On peut donc être farouche opposant à l’échelon communale et participer à la même majorité de travail au plan communautaire. Et répondre présent, sans vergogne, à la distribution des vice-présidences avec les indemnités qui y sont attachées. Il parait qu’ainsi on peut être mieux garant de l’intérêt communautaire et défendre les dossiers de sa commune. Mais les incohérences sont à chercher dans les nuances. Ce qui a été vrai à Cap-Excellence ne l’a pas été à Grand Sud Caraïbes. Et ne le sera certainement pas à La Riviéra Du Levant.
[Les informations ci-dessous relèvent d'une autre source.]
import Mathlib
import Summits.Parity.GeneralizedHardyLittlewood.Theorems.LiouvilleMADFanDecorrelationStubFanFromLaws
import Summits.Parity.GeneralizedHardyLittlewood.Theorems.LiouvilleMADFanDecorrelationStubNarrowOfPointwise
import Summits.Parity.GeneralizedHardyLittlewood.Theorems.LiouvilleMADFanDecorrelationStubTransfer
import Summits.Parity.GeneralizedHardyLittlewood.Theorems.LiouvilleMADFanDecorrelationStubWindowPartition

/-!
# The fan decorrelation crux from the two height laws (line `SketchIdeator5`, stub `stub_fanOfHeightLaws`)

Stub `stub_fanOfHeightLaws` of the crux `FanDecorrelation`
(`Summit.Parity.GeneralizedHardyLittlewood.Theses.LiouvilleMAD`, stmt-Parity-13318), line `SketchIdeator5`
(idea `mellin-height-law`): the line's whole provable content in ONE importable theorem — the
POINTWISE LAW (power saving `|D(h)| ≤ C M^{1−κ}` at every single lag `2|h| ≥ Q`) and the WIDE
HEIGHT LAW (`|Σ_j φ((j−P)/D) D(kj)| ≤ C_φ M^{3/4+ϑ_φ}` for smooth windows of width `D ≥ M^δ`, every
`δ > 0`) imply the body of the route declaration `FanDecorrelation`.

Notation (informal; nothing is defined here): `Q = ⌊√M⌋+1`, `λ = ArithmeticFunction.liouville`,
`D(h) = Σ_{(m,m') ∈ (M,2M]², m−m'=h} λ(mn+c)λ(m'n'+c)`, `R_k = Σ_{j∈[Q,2Q)} D(kj)`.

Proof = composition of the landed stubs of the line: narrow windows from the pointwise law
(`NarrowOfPointwise.stub_narrowOfPointwise`, p110115), glue narrow ⊕ wide into the full height law
(`heightLaw_of_narrow_wide`, here), the dyadic window partition (`WindowPartition.stub_windowPartition`,
p110178) and the transfer (`Transfer.stub_transfer`, p110154).  Both hypotheses are conjecture-grade
(13319-class resp. second-order/ratios-class); this theorem is the kernel-checked NORMAL FORM
`pointwise law ∧ wide height law ⟹ FanDecorrelation`, non-circular (no hypothesis instance is a crux
instance).
-/

open scoped BigOperators

namespace Summit.Parity.GeneralizedHardyLittlewood.Theorems.FanDecorrelation.FanOfHeightLaws

/-- Narrow (`D ≤ M^{δ}`, some `δ > 0`) and wide (`D ≥ M^{δ}`, every `δ > 0`) height laws combine
to the full height law (`ϑ = max ϑ₁ ϑ₂`, `C = max (max C₁ C₂) 0`). [folklore] -/
theorem heightLaw_of_narrow_wide
    (hN : ∀ φ : ℝ → ℝ, ContDiff ℝ (⊤ : ℕ∞) φ → (∀ x : ℝ, φ x ≠ 0 → |x| ≤ 2) →
      ∀ c : ℤ, c ≠ 0 → ∃ δ : ℝ, 0 < δ ∧ ∃ ϑ : ℝ, ϑ < 1 / 4 ∧ ∃ C : ℝ,
        ∀ M n n' : ℕ, ∀ k : ℤ, ∀ P D : ℝ,
          1 ≤ n → 1 ≤ n' → n ≠ n' → n ≤ 2 * M → n' ≤ 2 * M → k ≠ 0 →
            1 ≤ D → D ≤ (M : ℝ) ^ δ → 8 * D ≤ (Nat.sqrt M : ℝ) + 1 →
              (Nat.sqrt M : ℝ) + 1 ≤ P → P ≤ 2 * ((Nat.sqrt M : ℝ) + 1) →
                |∑ j ∈ Finset.Icc 1 (2 * M), φ (((j : ℝ) - P) / D) *
                    ∑ p ∈ (Finset.Ioc M (2 * M) ×ˢ Finset.Ioc M (2 * M)).filter
                        (fun p : ℕ × ℕ => (p.1 : ℤ) - p.2 = k * (j : ℤ)),
                      (ArithmeticFunction.liouville (Int.toNat ((p.1 : ℤ) * n + c)) : ℝ) *
                        (ArithmeticFunction.liouville (Int.toNat ((p.2 : ℤ) * n' + c)) : ℝ)| ≤
                  C * (M : ℝ) ^ (3 / 4 + ϑ))
    (hW : ∀ φ : ℝ → ℝ, ContDiff ℝ (⊤ : ℕ∞) φ → (∀ x : ℝ, φ x ≠ 0 → |x| ≤ 2) →
      ∀ c : ℤ, c ≠ 0 → ∀ δ : ℝ, 0 < δ → ∃ ϑ : ℝ, ϑ < 1 / 4 ∧ ∃ C : ℝ,
        ∀ M n n' : ℕ, ∀ k : ℤ, ∀ P D : ℝ,
          1 ≤ n → 1 ≤ n' → n ≠ n' → n ≤ 2 * M → n' ≤ 2 * M → k ≠ 0 →
            (M : ℝ) ^ δ ≤ D → 8 * D ≤ (Nat.sqrt M : ℝ) + 1 →
              (Nat.sqrt M : ℝ) + 1 ≤ P → P ≤ 2 * ((Nat.sqrt M : ℝ) + 1) →
                |∑ j ∈ Finset.Icc 1 (2 * M), φ (((j : ℝ) - P) / D) *
                    ∑ p ∈ (Finset.Ioc M (2 * M) ×ˢ Finset.Ioc M (2 * M)).filter
                        (fun p : ℕ × ℕ => (p.1 : ℤ) - p.2 = k * (j : ℤ)),
                      (ArithmeticFunction.liouville (Int.toNat ((p.1 : ℤ) * n + c)) : ℝ) *
                        (ArithmeticFunction.liouville (Int.toNat ((p.2 : ℤ) * n' + c)) : ℝ)| ≤
                  C * (M : ℝ) ^ (3 / 4 + ϑ)) :
    ∀ φ : ℝ → ℝ, ContDiff ℝ (⊤ : ℕ∞) φ → (∀ x : ℝ, φ x ≠ 0 → |x| ≤ 2) →
      ∀ c : ℤ, c ≠ 0 → ∃ ϑ : ℝ, ϑ < 1 / 4 ∧ ∃ C : ℝ, ∀ M n n' : ℕ, ∀ k : ℤ, ∀ P D : ℝ,
        1 ≤ n → 1 ≤ n' → n ≠ n' → n ≤ 2 * M → n' ≤ 2 * M → k ≠ 0 →
          1 ≤ D → 8 * D ≤ (Nat.sqrt M : ℝ) + 1 →
            (Nat.sqrt M : ℝ) + 1 ≤ P → P ≤ 2 * ((Nat.sqrt M : ℝ) + 1) →
              |∑ j ∈ Finset.Icc 1 (2 * M), φ (((j : ℝ) - P) / D) *
                  ∑ p ∈ (Finset.Ioc M (2 * M) ×ˢ Finset.Ioc M (2 * M)).filter
                      (fun p : ℕ × ℕ => (p.1 : ℤ) - p.2 = k * (j : ℤ)),
                    (ArithmeticFunction.liouville (Int.toNat ((p.1 : ℤ) * n + c)) : ℝ) *
                      (ArithmeticFunction.liouville (Int.toNat ((p.2 : ℤ) * n' + c)) : ℝ)| ≤
                C * (M : ℝ) ^ (3 / 4 + ϑ) := by
  intro φ hφ hsupp c hc
  obtain ⟨δ, hδ, ϑ₁, hϑ₁, C₁, h₁⟩ := hN φ hφ hsupp c hc
  obtain ⟨ϑ₂, hϑ₂, C₂, h₂⟩ := hW φ hφ hsupp c hc δ hδ
  refine ⟨max ϑ₁ ϑ₂, max_lt hϑ₁ hϑ₂, max (max C₁ C₂) 0, ?_⟩
  intro M n n' k P D hn hn' hnn' hnM hn'M hk hD1 hD8 hP1 hP2
  -- the scale is positive: `1 ≤ n ≤ 2M`
  have hM1 : (1 : ℝ) ≤ M := by
    have : 1 ≤ M := by omega
    exact_mod_cast this
  have hpow : ∀ e : ℝ, e ≤ 3 / 4 + max ϑ₁ ϑ₂ → (M : ℝ) ^ e ≤ (M : ℝ) ^ (3 / 4 + max ϑ₁ ϑ₂) :=
    fun e he => Real.rpow_le_rpow_of_exponent_le hM1 he
  have h0 : 0 ≤ (M : ℝ) ^ (3 / 4 + max ϑ₁ ϑ₂) := Real.rpow_nonneg (by positivity) _
  rcases le_total D ((M : ℝ) ^ δ) with hle | hge
  · have := h₁ M n n' k P D hn hn' hnn' hnM hn'M hk hD1 hle hD8 hP1 hP2
    calc _ ≤ C₁ * (M : ℝ) ^ (3 / 4 + ϑ₁) := this
      _ ≤ max (max C₁ C₂) 0 * (M : ℝ) ^ (3 / 4 + max ϑ₁ ϑ₂) := by
          have hC : C₁ ≤ max (max C₁ C₂) 0 := le_trans (le_max_left _ _) (le_max_left _ _)
          exact FanFromLaws.const_rpow_le
            hM1 hC (le_max_right _ _) (by linarith [le_max_left ϑ₁ ϑ₂])
  · have := h₂ M n n' k P D hn hn' hnn' hnM hn'M hk hge hD8 hP1 hP2
    calc _ ≤ C₂ * (M : ℝ) ^ (3 / 4 + ϑ₂) := this
      _ ≤ max (max C₁ C₂) 0 * (M : ℝ) ^ (3 / 4 + max ϑ₁ ϑ₂) := by
          have hC : C₂ ≤ max (max C₁ C₂) 0 := le_trans (le_max_right _ _) (le_max_left _ _)
          exact FanFromLaws.const_rpow_le
            hM1 hC (le_max_right _ _) (by linarith [le_max_right ϑ₁ ϑ₂])

/-- **Normal form (stub `stub_fanOfHeightLaws`, line `SketchIdeator5` of the crux `FanDecorrelation`).**
The pointwise law (hypothesis 1 = stub `stub_pointwiseLaw` verbatim: `|D(h)| ≤ C·M^{1−κ}` for all
`1 ≤ n ≠ n' ≤ 2M` and every lag with `2|h| ≥ Q`) and the wide height law (hypothesis 2 = stub
`stub_wideLaw` verbatim) imply, for every `c ≠ 0`, `ϑ < 1/4` and `C` with `|R_k| ≤ C·M^{3/4+ϑ}` for
all `M`, `1 ≤ n ≠ n' ≤ 2M`, `k ≠ 0` — the body of
`Summit.Parity.GeneralizedHardyLittlewood.Theses.LiouvilleMAD.FanDecorrelation`. [folklore] -/
theorem stub_fanOfHeightLaws :
    (∀ c : ℤ, c ≠ 0 → ∃ κ : ℝ, 0 < κ ∧ ∃ C : ℝ, ∀ M n n' : ℕ, ∀ h : ℤ,
      1 ≤ n → 1 ≤ n' → n ≠ n' → n ≤ 2 * M → n' ≤ 2 * M →
        (Nat.sqrt M : ℤ) + 1 ≤ 2 * |h| →
          |∑ p ∈ (Finset.Ioc M (2 * M) ×ˢ Finset.Ioc M (2 * M)).filter
                (fun p : ℕ × ℕ => (p.1 : ℤ) - p.2 = h),
              (ArithmeticFunction.liouville (Int.toNat ((p.1 : ℤ) * n + c)) : ℝ) *
                (ArithmeticFunction.liouville (Int.toNat ((p.2 : ℤ) * n' + c)) : ℝ)| ≤
            C * (M : ℝ) ^ (1 - κ)) →
    (∀ φ : ℝ → ℝ, ContDiff ℝ (⊤ : ℕ∞) φ → (∀ x : ℝ, φ x ≠ 0 → |x| ≤ 2) →
      ∀ c : ℤ, c ≠ 0 → ∀ δ : ℝ, 0 < δ → ∃ ϑ : ℝ, ϑ < 1 / 4 ∧ ∃ C : ℝ,
        ∀ M n n' : ℕ, ∀ k : ℤ, ∀ P D : ℝ,
          1 ≤ n → 1 ≤ n' → n ≠ n' → n ≤ 2 * M → n' ≤ 2 * M → k ≠ 0 →
            (M : ℝ) ^ δ ≤ D → 8 * D ≤ (Nat.sqrt M : ℝ) + 1 →
              (Nat.sqrt M : ℝ) + 1 ≤ P → P ≤ 2 * ((Nat.sqrt M : ℝ) + 1) →
                |∑ j ∈ Finset.Icc 1 (2 * M), φ (((j : ℝ) - P) / D) *
                    ∑ p ∈ (Finset.Ioc M (2 * M) ×ˢ Finset.Ioc M (2 * M)).filter
                        (fun p : ℕ × ℕ => (p.1 : ℤ) - p.2 = k * (j : ℤ)),
                      (ArithmeticFunction.liouville (Int.toNat ((p.1 : ℤ) * n + c)) : ℝ) *
                        (ArithmeticFunction.liouville (Int.toNat ((p.2 : ℤ) * n' + c)) : ℝ)| ≤
                  C * (M : ℝ) ^ (3 / 4 + ϑ)) →
    ∀ c : ℤ, c ≠ 0 → ∃ ϑ : ℝ, ϑ < 1 / 4 ∧ ∃ C : ℝ, ∀ M n n' : ℕ, ∀ k : ℤ,
      1 ≤ n → 1 ≤ n' → n ≠ n' → n ≤ 2 * M → n' ≤ 2 * M → k ≠ 0 →
        |∑ j ∈ Finset.Ico (Nat.sqrt M + 1) (2 * (Nat.sqrt M + 1)),
            ∑ p ∈ (Finset.Ioc M (2 * M) ×ˢ Finset.Ioc M (2 * M)).filter
                (fun p : ℕ × ℕ => (p.1 : ℤ) - p.2 = k * (j : ℤ)),
              (ArithmeticFunction.liouville (Int.toNat ((p.1 : ℤ) * n + c)) : ℝ) *
                (ArithmeticFunction.liouville (Int.toNat ((p.2 : ℤ) * n' + c)) : ℝ)| ≤
          C * (M : ℝ) ^ (3 / 4 + ϑ) :=
  fun hP hW => Transfer.stub_transfer WindowPartition.stub_windowPartition
    (heightLaw_of_narrow_wide (NarrowOfPointwise.stub_narrowOfPointwise hP) hW)

end Summit.Parity.GeneralizedHardyLittlewood.Theorems.FanDecorrelation.FanOfHeightLaws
Ne parlons même pas de la Communauté d’agglo du sud Basse-Terre. Il n’aura échappé à personne qu’André Atallah, pourtant fraichement élu maire de Basse-Terre, n’a obtenu aucune vice-présidence au sein de la CAGSC. Ce qui n’est pas le cas de Marie-Luce Penchard, qu’il a battu dans le chef-lieu, et qui peut lui rire au nez, comme VP. C’est que les accointances entre les historiques de GUSR et le clan Chevry résistent au poids des années. Fort de ses deux communautés d’agglo, Guadeloupe Unie Responsable et Solidaire bombe le torse. Jamais le parti n’avait été à pareille fête.
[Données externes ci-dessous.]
import Mathlib
import Summits.CriticalPhenomena.PercolationContinuityZ3.Theses.PercNearOneGluing
import Literature.Probability.Percolation.PercolationEvents
import HarnessLib

/-!
# KN Conjecture 1 implies `NearOneGluing`

Stub `stub_conj1Gluing` of line `kn_shortening_induction` (crux strategist s1, 2026-08-16) for the crux
`PercNearOneGluing.NearOneGluing` (item stmt-CriticalPhenomena-4574 = Kozma–Nitzan Conjecture 3 over all finite
weighted graphs).

The HYPOTHESIS is Kozma–Nitzan's Conjecture 1 (arXiv:2401.12397 p.3) in min-free typing: on every finite weighted
graph, every common lower bound `t` of the `P(a ↔ b)`, `a ∈ A`, satisfies `P(o ↔ A) · t ≤ P(o ↔ b)`.
The CONCLUSION is `NearOneGluing` by name, with `δ := min (ε/2) (1/2)`: for an instance at level `δ` take
`t := 1 − δ`; then `P(o ↔ b) ≥ P(o ↔ A)(1 − δ) > (1 − δ)² ≥ 1 − 2δ ≥ 1 − ε`
(KN p.15: "Conjecture 3 clearly follows from Conjecture 1").
-/

namespace Summit.CriticalPhenomena.PercolationContinuityZ3.Theorems

open MeasureTheory Set Literature.Probability.LatticeModels Literature.Probability.Percolation
open scoped Classical BigOperators

/-- **KN Conjecture 1 implies `NearOneGluing`** (registered stub `stub_conj1Gluing` of the line
`Cruxes/NearOneGluing/Lines/kn_shortening_induction.lean`, verbatim signature).  With `δ := min (ε/2) (1/2)` and
`t := 1 − δ`: `P(o ↔ b) ≥ P(o ↔ A)·(1 − δ) > (1 − δ)² = 1 − 2δ + δ² ≥ 1 − ε`. [folklore] -/
theorem stub_conj1Gluing :
    (∀ (n : ℕ) (w : Sym2 (Fin n) → unitInterval) (A : Finset (Fin n)) (o b : Fin n) (t : ℝ),
      (∀ a ∈ A, t ≤ (prodBernoulli w).real (openConn a b)) →
      (prodBernoulli w).real (⋃ a ∈ A, openConn o a) * t ≤ (prodBernoulli w).real (openConn o b)) →
    Summit.CriticalPhenomena.PercolationContinuityZ3.Theses.PercNearOneGluing.NearOneGluing := by
  intro hC1 ε hε
  refine ⟨min (ε / 2) (1 / 2), lt_min (by positivity) (by norm_num), ?_⟩
  intro n w A o b hoA hab
  set δ : ℝ := min (ε / 2) (1 / 2) with hδ
  have hδε : δ ≤ ε / 2 := min_le_left _ _
  have hδh : δ ≤ 1 / 2 := min_le_right _ _
  have hpos : 0 < 1 - δ := by linarith
  have h1 : (prodBernoulli w).real (⋃ a ∈ A, openConn o a) * (1 - δ) ≤
      (prodBernoulli w).real (openConn o b) :=
    hC1 n w A o b (1 - δ) fun a ha => (hab a ha).le
  have key : (1 - δ) * (1 - δ) < (prodBernoulli w).real (⋃ a ∈ A, openConn o a) * (1 - δ) :=
    mul_lt_mul_of_pos_right hoA hpos
  nlinarith [key, h1, hδε, sq_nonneg δ]

end Summit.CriticalPhenomena.PercolationContinuityZ3.Theorems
Attention à Cornet pour la CARL

Cette semaine donnera lieu à un grand final communautaire et certainement à d’autres rebondissements. A la CARL, Cédric Cornet le maire du Gosier pourrait dit-on créer la surprise. Un accord était apparemment en vue avec Christian Baptiste. Accord initialement pour 5 vice-présidences qui étaient censées revenir au Gosier. Mais qui semble remis en cause. Du coup, on évoque des discussions entre Cornet et Pancrel, le nouveau maire de Saint-François. Le dénouement de cette affaire, là aussi vaudra le détour et son poids de commentaires. Surtout lorsque l’on apprend de Bernard Pancrel aurait discuté parallèlement avec Christian Baptiste.
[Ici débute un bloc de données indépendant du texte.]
import Summits.CriticalPhenomena.PercolationContinuityZ3.Theses.PercNearOneGluing
import Literature.Probability.Percolation.PercolationProofs
import Literature.Probability.Percolation.ConditionalPositiveAssociationProofs
import Literature.Probability.Percolation.TwoClusterConditionalAssociationProofs
import Summits.CriticalPhenomena.PercolationContinuityZ3.Theorems.PercNearOneGluingAdditiveGluingGoodTwoRelays

/-! TTRL-lite variant V2095 of stmt-CriticalPhenomena-4576

(`stub_goodStep`, move `small_case+small_case`: `n ≤ 8` and `A.card = 2`).  With `b ∈ A` and
`A.card = 2` the relay set is `A = {a, b}` (one relay besides the target), so the additive gluing
good step is the union bound through the unique relay `a`: the `sel W = b` pocket terms vanish
(`b ↔ b in Wᶜ` for `b ∉ W`), the `sel W = a` pocket terms decouple by the pocket Markov property
into `μ(C(o) = W, a ↮ b)`, and `{o ↔ A, o ↮ b} ⊆ {o ↔ a, a ↮ b}`; the pieces are disjoint
sub-events of `{a ↮ b}`, so the total is `≤ μ(a ↮ b) ≤ t`.  This is a special case of the
proved two-relay good step `stub_goodStepTwoRelays_k41` (`A.card ≤ 3`, any `n`); the size bound
`n ≤ 8`, the non-degeneracy hypothesis and the induction hypothesis are discarded.  No new
definitions, no named facts. -/

namespace Summit.CriticalPhenomena.PercolationContinuityZ3.Theorems

open MeasureTheory Literature.Probability.LatticeModels Literature.Probability.Percolation
open scoped Classical BigOperators

/-- TTRL-lite variant V2095 of `stub_goodStep` (stmt-CriticalPhenomena-4576): the inductive step of
the good-quadruple inequality on at most eight vertices with a relay set of exactly two elements
(the target `b` and one relay).  Since `A.card = 2 ≤ 3`, this is a special case of the proved
two-relay good step `stub_goodStepTwoRelays_k41`; the bound `n ≤ 8`, the non-degeneracy and the
induction hypotheses are discarded. -/
theorem stub_goodStep_var2095 : ∀ (n : ℕ) (w : Sym2 (Fin n) → unitInterval) (A : Finset (Fin n)) (o b : Fin n), A.card = 2 → n ≤ 8 → b ∈ A → o ∉ A → (∃ y : Fin n, y ∉ A ∧ y ≠ o ∧ (w s(o, y) : ℝ) ≠ 0) → (∀ w' : Sym2 (Fin n) → unitInterval, (Finset.univ.filter (fun v : Fin n => ∃ u : Fin n, 0 < (w' s(u, v) : ℝ))).card < (Finset.univ.filter (fun v : Fin n => ∃ u : Fin n, 0 < (w s(u, v) : ℝ))).card → ∀ (A' : Finset (Fin n)) (o' b' : Fin n), b' ∈ A' → o' ∉ A' → ∀ (t : ℝ) (sel : Finset (Fin n) → Fin n), (∀ W, sel W ∈ A') → (∀ a ∈ A', 1 - t ≤ (prodBernoulli w').real (openConn a b')) → (prodBernoulli w').real ((⋃ a ∈ A', openConn o' a) ∩ (openConn o' b')ᶜ) + ∑ W ∈ (Finset.univ : Finset (Finset (Fin n))).filter (fun W => o' ∈ W ∧ Disjoint W A'), (prodBernoulli w').real {ω : BondConfig (Fin n) | openCluster ω o' = (W : Set (Fin n))} * (prodBernoulli w').real (openConnIn ((W : Set (Fin n))ᶜ) (sel W) b')ᶜ ≤ t) → ∀ (t : ℝ) (sel : Finset (Fin n) → Fin n), (∀ W, sel W ∈ A) → (∀ a ∈ A, 1 - t ≤ (prodBernoulli w).real (openConn a b)) → (prodBernoulli w).real ((⋃ a ∈ A, openConn o a) ∩ (openConn o b)ᶜ) + ∑ W ∈ (Finset.univ : Finset (Finset (Fin n))).filter (fun W => o ∈ W ∧ Disjoint W A), (prodBernoulli w).real {ω : BondConfig (Fin n) | openCluster ω o = (W : Set (Fin n))} * (prodBernoulli w).real (openConnIn ((W : Set (Fin n))ᶜ) (sel W) b)ᶜ ≤ t := by
  intro n w A o b hcard _hn hbA hoA _hy _hIH t sel hsel hlev
  exact stub_goodStepTwoRelays_k41 n w A o b hbA hoA (le_trans hcard.le (by norm_num)) t sel hsel hlev

end Summit.CriticalPhenomena.PercolationContinuityZ3.Theorems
Adrien Baron sera-t-il vraiment soutenu par Claudine Bajazet pour la CANBT ?

Dans le nord Basse-Terre, Adrien Baron est en piste pour la présidence, sous la bannière du PS et apparentés. Il n’empêche que l’appui de Claudine Bajazet n’était pas clairement acquis. Pour GUSR, ce serait Losbar ou Louisy. Reste qu’une candidature dite de consensus prendrait forme. Celle d’Henri Yacou, candidat malheureux des dernières municipales à Sainte-Rose, pourtant arrivé 3ème de cette triangulaire. Aux dernières nouvelles cette option serait néanmoins très fragile. Ces dernières joutes à fleurets mouchetés livreront leurs verdicts, ce lundi pour la CANBT. Et mercredi 15 juillet, pour la CARL, La Riviéra du Levant. En attendant, et jusqu’aux derniers instants, ça continuera assurément à négocier. Pour régler les problèmes de distribution d’eau, on attend au moins le même volontarisme.